### Supplied data
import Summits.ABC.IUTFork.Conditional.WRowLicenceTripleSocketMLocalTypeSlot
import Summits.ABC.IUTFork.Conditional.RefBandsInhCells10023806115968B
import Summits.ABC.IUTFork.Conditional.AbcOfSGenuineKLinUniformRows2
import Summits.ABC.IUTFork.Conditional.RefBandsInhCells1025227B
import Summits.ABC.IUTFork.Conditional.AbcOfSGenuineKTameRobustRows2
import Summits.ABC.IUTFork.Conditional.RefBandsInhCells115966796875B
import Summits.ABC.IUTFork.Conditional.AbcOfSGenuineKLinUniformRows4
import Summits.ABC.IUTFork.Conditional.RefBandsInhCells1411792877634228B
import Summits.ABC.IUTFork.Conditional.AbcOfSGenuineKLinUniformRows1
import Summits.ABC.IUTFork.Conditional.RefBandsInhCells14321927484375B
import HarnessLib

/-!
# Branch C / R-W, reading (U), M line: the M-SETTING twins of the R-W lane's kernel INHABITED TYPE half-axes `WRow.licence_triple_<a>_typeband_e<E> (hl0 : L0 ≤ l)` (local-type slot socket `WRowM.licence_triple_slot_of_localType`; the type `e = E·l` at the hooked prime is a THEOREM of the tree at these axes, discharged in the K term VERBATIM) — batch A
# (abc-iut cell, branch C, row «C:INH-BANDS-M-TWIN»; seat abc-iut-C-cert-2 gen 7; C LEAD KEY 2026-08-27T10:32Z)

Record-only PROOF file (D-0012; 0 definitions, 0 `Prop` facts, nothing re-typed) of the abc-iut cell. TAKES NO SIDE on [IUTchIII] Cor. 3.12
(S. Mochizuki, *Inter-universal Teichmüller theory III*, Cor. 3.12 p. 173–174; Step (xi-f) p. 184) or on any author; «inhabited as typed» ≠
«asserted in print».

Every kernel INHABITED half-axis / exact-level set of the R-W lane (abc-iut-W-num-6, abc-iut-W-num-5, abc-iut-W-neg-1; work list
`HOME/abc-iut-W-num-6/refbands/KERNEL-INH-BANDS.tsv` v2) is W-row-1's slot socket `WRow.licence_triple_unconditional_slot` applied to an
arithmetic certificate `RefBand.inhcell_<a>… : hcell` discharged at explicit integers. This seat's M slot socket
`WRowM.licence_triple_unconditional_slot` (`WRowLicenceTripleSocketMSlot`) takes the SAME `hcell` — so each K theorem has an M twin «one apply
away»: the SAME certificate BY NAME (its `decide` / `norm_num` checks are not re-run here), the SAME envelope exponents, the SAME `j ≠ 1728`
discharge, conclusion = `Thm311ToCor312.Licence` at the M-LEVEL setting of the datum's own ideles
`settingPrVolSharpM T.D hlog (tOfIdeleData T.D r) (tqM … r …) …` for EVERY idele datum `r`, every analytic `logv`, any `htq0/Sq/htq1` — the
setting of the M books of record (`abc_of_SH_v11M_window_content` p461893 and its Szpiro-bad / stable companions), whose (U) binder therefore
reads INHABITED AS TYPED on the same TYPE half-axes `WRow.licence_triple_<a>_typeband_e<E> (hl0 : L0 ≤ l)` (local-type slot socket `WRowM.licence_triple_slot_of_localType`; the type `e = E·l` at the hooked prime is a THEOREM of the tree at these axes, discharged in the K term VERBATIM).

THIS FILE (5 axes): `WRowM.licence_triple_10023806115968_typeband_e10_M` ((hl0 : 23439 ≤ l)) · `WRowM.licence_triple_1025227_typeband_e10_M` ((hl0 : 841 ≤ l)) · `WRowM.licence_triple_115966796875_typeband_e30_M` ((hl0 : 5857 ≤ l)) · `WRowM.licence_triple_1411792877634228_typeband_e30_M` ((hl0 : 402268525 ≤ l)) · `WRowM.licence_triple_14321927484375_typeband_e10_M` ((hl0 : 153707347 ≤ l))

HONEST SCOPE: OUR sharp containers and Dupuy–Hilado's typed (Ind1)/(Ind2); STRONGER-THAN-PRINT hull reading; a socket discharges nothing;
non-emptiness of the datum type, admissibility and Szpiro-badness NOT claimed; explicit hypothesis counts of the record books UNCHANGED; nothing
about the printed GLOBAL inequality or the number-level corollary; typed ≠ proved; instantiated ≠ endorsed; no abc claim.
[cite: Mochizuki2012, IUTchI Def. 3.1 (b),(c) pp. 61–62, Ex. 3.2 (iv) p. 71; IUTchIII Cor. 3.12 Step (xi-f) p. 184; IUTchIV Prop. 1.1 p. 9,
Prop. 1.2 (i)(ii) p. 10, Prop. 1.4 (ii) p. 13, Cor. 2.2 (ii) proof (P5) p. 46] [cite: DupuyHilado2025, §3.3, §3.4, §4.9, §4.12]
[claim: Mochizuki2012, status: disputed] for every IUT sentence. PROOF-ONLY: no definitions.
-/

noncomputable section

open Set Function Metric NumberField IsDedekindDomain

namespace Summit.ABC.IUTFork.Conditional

...

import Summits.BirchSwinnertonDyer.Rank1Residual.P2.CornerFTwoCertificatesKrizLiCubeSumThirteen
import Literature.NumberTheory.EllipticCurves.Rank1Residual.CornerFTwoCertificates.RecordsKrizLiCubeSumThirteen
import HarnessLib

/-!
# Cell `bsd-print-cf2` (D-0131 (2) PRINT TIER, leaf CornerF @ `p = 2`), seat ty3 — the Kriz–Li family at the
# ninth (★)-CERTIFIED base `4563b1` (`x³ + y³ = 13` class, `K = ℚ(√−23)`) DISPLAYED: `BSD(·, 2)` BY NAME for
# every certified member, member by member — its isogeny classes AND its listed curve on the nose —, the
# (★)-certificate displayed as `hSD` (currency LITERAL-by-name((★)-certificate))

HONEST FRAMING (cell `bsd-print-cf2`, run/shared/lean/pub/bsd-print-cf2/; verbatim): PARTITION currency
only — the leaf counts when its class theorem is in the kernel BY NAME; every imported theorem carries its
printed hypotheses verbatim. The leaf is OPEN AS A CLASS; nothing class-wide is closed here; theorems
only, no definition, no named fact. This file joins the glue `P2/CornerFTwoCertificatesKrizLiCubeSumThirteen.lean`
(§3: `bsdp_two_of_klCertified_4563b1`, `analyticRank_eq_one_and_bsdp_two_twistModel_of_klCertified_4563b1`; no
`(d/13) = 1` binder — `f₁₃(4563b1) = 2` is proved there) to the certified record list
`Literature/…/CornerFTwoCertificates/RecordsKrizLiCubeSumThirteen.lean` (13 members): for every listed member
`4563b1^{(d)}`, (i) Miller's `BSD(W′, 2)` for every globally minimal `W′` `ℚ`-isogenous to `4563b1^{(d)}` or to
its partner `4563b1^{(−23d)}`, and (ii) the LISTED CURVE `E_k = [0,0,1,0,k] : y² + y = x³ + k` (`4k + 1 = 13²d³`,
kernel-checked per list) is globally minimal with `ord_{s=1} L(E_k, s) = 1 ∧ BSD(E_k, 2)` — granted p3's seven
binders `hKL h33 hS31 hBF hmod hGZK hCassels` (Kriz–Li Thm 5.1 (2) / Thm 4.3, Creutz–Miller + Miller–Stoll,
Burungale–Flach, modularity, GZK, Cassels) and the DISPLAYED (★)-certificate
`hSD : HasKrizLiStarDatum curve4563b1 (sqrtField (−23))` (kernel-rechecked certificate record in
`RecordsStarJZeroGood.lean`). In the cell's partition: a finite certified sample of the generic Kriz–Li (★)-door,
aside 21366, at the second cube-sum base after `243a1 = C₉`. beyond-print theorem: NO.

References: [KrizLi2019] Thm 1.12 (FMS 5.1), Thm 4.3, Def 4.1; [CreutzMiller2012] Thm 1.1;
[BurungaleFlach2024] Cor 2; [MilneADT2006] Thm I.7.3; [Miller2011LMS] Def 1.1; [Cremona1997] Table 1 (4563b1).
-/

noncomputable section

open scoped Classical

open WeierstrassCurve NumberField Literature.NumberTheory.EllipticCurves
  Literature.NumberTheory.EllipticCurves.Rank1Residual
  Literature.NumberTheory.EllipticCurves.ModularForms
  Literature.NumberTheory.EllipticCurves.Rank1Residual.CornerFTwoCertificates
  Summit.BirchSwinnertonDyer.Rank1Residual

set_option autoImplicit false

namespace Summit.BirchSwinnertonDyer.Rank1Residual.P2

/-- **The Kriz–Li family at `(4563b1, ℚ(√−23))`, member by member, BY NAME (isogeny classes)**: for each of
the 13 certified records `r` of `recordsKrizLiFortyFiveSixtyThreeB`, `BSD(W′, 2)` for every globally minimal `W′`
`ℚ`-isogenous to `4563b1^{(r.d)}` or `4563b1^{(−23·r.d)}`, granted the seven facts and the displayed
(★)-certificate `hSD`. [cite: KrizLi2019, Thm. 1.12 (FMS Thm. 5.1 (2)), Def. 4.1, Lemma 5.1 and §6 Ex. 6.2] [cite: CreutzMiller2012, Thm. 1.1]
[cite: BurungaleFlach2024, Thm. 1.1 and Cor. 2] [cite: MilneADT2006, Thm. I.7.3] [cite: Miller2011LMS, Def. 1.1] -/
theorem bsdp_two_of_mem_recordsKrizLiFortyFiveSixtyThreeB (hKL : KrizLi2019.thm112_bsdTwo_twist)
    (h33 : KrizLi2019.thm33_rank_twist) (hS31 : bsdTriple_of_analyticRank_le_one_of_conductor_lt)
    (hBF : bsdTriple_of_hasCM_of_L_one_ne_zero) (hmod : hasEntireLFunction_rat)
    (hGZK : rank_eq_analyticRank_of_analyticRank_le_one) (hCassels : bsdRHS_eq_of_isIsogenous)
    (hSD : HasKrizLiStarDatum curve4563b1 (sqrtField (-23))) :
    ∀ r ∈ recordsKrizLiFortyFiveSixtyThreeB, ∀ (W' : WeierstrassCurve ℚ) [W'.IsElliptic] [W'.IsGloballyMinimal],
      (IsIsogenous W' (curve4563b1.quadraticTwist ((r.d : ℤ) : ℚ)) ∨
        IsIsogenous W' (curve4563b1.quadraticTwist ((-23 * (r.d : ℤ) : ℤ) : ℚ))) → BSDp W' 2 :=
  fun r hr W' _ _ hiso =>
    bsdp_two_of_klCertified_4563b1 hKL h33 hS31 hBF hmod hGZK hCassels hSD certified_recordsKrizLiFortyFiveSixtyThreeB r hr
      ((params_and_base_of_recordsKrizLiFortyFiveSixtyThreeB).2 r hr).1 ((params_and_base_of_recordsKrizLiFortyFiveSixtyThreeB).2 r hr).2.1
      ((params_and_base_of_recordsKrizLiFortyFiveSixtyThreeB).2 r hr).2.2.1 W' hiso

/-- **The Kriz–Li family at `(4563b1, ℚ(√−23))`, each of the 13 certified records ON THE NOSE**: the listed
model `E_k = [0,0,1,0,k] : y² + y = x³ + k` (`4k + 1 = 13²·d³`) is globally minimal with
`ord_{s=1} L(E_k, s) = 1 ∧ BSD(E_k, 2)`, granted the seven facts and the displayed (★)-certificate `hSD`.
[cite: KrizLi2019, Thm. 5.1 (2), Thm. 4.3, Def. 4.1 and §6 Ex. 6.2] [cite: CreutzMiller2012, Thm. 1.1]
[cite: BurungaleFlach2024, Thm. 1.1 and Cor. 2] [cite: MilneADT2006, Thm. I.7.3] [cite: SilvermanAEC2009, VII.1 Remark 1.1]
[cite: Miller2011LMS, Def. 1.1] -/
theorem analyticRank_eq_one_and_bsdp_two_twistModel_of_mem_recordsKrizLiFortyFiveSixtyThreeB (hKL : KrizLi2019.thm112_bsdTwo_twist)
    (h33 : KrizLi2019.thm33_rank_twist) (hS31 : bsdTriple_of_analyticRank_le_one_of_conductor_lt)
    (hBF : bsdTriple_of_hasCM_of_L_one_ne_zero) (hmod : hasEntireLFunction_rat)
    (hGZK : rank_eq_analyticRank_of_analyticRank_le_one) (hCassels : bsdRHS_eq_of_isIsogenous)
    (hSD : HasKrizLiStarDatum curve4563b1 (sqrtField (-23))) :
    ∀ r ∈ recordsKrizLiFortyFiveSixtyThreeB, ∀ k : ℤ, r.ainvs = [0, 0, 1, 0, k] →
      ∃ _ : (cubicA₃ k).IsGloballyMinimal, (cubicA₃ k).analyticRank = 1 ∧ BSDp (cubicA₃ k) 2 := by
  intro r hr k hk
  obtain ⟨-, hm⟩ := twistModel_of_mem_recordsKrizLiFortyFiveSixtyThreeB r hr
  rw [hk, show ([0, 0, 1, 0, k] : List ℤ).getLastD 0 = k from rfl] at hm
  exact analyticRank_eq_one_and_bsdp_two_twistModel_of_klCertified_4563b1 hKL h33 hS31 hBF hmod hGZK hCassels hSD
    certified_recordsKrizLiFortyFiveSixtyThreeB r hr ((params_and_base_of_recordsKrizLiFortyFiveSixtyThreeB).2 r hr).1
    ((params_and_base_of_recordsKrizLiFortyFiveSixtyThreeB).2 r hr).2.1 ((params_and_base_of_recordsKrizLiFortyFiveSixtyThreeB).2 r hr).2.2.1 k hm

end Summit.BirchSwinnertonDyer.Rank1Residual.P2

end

---

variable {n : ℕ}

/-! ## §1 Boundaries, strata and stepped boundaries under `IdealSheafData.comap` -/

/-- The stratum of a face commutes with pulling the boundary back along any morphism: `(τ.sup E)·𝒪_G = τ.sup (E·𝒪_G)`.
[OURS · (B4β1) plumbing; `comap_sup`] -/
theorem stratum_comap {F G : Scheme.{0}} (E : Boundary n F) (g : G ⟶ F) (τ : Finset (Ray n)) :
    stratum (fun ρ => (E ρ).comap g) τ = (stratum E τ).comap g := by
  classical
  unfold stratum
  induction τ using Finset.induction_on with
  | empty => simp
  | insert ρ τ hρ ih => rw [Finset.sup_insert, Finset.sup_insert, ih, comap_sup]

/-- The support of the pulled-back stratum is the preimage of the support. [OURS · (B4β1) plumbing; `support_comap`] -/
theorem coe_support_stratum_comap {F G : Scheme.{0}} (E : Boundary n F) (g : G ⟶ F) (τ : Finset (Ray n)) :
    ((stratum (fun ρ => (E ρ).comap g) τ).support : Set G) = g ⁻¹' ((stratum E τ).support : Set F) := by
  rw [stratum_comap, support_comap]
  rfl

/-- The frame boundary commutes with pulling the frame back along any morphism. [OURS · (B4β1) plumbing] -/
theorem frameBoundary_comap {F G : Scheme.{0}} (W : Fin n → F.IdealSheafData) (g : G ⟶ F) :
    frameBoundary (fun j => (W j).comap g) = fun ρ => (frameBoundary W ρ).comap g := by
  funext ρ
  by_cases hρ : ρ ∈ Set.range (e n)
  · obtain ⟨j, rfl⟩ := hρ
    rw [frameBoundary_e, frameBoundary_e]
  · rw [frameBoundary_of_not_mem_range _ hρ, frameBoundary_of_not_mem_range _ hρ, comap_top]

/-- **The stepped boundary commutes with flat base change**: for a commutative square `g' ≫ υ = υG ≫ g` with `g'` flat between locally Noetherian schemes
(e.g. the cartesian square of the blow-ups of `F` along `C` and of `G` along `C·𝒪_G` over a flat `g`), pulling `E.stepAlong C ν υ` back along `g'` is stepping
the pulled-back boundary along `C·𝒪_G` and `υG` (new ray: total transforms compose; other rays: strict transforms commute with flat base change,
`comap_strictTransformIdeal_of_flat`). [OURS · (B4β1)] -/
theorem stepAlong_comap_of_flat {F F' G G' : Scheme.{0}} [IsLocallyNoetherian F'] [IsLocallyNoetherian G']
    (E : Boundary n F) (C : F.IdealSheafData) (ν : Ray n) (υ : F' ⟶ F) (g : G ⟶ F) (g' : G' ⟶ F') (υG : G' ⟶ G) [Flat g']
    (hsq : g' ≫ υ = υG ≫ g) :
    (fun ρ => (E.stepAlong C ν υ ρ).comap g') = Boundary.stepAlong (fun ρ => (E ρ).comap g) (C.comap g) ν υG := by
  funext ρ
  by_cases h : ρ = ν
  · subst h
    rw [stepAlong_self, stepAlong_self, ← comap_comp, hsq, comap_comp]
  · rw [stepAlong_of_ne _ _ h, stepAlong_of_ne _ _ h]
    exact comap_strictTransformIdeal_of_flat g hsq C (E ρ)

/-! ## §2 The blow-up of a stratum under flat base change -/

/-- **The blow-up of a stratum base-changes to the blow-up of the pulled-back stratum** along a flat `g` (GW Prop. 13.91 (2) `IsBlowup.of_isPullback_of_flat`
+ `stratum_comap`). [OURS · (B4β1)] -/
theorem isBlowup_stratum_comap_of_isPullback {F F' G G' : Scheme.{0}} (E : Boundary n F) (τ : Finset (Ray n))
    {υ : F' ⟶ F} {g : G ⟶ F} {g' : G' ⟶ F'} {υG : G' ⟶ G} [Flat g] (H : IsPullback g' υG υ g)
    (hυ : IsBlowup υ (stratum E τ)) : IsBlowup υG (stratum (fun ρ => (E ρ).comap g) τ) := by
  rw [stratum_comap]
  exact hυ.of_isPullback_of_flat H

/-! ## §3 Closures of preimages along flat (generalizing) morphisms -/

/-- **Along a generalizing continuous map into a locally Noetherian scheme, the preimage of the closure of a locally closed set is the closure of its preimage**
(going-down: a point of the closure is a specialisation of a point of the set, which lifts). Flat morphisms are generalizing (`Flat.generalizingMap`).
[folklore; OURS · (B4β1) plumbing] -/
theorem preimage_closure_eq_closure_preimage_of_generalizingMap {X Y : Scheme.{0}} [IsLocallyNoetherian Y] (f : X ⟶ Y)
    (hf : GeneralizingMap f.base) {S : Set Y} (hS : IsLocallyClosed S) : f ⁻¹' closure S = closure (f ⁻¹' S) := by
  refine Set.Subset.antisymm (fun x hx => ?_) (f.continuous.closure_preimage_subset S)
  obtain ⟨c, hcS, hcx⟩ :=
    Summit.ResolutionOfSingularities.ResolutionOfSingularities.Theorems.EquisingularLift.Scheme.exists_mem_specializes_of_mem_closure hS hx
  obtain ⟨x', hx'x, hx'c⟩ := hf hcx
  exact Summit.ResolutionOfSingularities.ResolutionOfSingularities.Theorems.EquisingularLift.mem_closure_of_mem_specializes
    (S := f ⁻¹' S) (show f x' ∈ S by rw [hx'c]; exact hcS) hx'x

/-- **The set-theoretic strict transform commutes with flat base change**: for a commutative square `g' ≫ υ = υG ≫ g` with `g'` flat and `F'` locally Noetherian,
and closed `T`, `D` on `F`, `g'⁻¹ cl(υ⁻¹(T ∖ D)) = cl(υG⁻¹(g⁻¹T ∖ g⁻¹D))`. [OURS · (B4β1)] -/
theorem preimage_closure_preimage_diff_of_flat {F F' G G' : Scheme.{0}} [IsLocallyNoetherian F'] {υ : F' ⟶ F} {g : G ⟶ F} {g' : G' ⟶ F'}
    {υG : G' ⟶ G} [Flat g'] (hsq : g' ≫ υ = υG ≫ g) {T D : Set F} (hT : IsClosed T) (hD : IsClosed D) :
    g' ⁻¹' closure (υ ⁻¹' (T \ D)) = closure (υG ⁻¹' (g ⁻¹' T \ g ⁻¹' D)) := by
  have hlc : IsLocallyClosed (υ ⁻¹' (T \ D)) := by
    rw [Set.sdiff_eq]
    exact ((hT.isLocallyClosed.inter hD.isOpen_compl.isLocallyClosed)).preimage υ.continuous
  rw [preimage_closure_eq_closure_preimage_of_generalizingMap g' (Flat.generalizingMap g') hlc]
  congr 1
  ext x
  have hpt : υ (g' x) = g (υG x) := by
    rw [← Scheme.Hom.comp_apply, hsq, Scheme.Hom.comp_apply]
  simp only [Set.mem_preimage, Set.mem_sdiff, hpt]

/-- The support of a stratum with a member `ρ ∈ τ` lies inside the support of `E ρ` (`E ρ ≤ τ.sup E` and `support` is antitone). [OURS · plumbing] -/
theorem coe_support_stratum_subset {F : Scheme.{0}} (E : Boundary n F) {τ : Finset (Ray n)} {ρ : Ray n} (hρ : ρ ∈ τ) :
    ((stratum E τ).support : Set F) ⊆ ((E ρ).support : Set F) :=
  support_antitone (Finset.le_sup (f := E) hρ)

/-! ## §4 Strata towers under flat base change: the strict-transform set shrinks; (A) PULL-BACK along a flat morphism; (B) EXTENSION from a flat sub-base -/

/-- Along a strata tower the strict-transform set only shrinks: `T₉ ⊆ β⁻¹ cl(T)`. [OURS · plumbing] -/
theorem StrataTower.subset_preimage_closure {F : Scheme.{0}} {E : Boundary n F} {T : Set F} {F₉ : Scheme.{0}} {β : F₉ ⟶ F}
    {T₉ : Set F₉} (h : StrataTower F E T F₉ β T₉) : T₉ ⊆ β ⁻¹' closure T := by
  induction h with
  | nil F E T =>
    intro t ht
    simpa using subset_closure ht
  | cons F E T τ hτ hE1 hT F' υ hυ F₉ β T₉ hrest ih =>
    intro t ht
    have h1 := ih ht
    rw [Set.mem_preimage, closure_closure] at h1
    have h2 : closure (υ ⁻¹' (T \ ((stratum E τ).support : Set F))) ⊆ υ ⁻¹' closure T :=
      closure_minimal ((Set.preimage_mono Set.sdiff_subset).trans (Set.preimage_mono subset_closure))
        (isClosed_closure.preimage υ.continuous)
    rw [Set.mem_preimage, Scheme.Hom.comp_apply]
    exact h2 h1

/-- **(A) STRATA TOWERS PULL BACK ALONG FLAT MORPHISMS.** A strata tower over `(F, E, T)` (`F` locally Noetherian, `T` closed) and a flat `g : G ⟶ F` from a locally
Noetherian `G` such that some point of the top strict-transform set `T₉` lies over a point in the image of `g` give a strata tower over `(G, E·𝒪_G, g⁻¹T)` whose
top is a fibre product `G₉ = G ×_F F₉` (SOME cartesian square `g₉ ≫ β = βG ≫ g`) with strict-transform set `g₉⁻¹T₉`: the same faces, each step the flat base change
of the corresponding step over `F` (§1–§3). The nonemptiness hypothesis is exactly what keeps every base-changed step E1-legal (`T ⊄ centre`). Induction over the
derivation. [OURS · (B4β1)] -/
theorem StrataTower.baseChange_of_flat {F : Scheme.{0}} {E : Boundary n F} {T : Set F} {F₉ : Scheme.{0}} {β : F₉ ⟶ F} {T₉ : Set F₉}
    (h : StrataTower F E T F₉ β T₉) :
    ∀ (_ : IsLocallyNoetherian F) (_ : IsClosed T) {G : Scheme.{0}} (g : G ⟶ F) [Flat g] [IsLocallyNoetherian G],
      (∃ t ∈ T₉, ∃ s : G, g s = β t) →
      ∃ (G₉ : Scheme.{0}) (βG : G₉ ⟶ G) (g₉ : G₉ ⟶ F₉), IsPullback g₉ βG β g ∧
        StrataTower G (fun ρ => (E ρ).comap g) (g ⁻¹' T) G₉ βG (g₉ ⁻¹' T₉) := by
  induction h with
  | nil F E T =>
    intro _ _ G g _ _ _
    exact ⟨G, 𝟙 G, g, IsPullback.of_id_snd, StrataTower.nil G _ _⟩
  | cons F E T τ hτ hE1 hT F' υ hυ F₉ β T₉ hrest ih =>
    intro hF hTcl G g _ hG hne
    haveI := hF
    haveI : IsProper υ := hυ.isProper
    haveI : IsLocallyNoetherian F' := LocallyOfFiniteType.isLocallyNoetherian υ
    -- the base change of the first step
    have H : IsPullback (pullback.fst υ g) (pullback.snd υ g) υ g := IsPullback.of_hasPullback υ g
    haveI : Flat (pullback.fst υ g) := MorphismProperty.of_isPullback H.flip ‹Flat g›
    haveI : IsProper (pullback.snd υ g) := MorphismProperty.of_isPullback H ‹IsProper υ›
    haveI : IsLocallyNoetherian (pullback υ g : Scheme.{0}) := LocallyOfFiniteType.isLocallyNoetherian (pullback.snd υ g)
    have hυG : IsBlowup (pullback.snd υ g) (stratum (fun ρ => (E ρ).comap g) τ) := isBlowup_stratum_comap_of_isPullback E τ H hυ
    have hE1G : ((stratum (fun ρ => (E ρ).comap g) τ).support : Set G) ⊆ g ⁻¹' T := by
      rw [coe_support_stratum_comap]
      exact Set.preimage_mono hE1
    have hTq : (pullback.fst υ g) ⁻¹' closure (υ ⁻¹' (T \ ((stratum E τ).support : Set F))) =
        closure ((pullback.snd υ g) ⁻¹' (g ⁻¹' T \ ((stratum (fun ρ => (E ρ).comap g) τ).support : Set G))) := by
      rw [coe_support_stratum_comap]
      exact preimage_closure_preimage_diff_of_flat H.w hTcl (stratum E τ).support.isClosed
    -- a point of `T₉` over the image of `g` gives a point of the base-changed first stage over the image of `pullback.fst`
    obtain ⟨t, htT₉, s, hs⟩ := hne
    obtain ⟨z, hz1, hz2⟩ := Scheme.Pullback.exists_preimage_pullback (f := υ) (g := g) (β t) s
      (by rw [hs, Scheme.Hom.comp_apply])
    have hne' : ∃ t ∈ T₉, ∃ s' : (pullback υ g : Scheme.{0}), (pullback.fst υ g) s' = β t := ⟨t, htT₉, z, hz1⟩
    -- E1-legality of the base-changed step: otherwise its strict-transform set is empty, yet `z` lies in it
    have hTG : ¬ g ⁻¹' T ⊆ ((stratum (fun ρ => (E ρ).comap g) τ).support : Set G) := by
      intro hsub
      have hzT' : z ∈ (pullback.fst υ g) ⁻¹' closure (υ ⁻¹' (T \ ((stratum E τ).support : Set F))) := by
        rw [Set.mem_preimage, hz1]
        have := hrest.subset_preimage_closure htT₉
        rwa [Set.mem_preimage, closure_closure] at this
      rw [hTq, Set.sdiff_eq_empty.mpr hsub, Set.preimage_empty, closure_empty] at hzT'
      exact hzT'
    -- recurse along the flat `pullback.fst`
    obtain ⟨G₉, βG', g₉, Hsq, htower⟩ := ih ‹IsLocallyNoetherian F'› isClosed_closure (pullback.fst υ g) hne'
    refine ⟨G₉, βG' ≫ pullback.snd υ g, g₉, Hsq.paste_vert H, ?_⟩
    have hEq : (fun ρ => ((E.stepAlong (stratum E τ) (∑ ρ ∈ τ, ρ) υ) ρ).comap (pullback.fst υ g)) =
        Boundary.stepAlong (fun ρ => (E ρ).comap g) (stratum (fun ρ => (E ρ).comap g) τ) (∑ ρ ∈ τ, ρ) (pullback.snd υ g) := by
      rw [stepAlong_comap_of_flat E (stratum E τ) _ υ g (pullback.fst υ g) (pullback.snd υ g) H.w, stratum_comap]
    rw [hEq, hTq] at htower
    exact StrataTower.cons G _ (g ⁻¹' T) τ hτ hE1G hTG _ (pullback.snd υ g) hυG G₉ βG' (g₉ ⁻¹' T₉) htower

### Assignment
The answer is the run of lines above from the line containing "rw [frameBoundary_e, frameBoundary_e]" through the line containing "frameBoundary_of_not_mem_range _ hρ, comap_top]", copied exactly and alone.

### Finished task
    rw [frameBoundary_e, frameBoundary_e]
  · rw [frameBoundary_of_not_mem_range _ hρ, frameBoundary_of_not_mem_range _ hρ, comap_top]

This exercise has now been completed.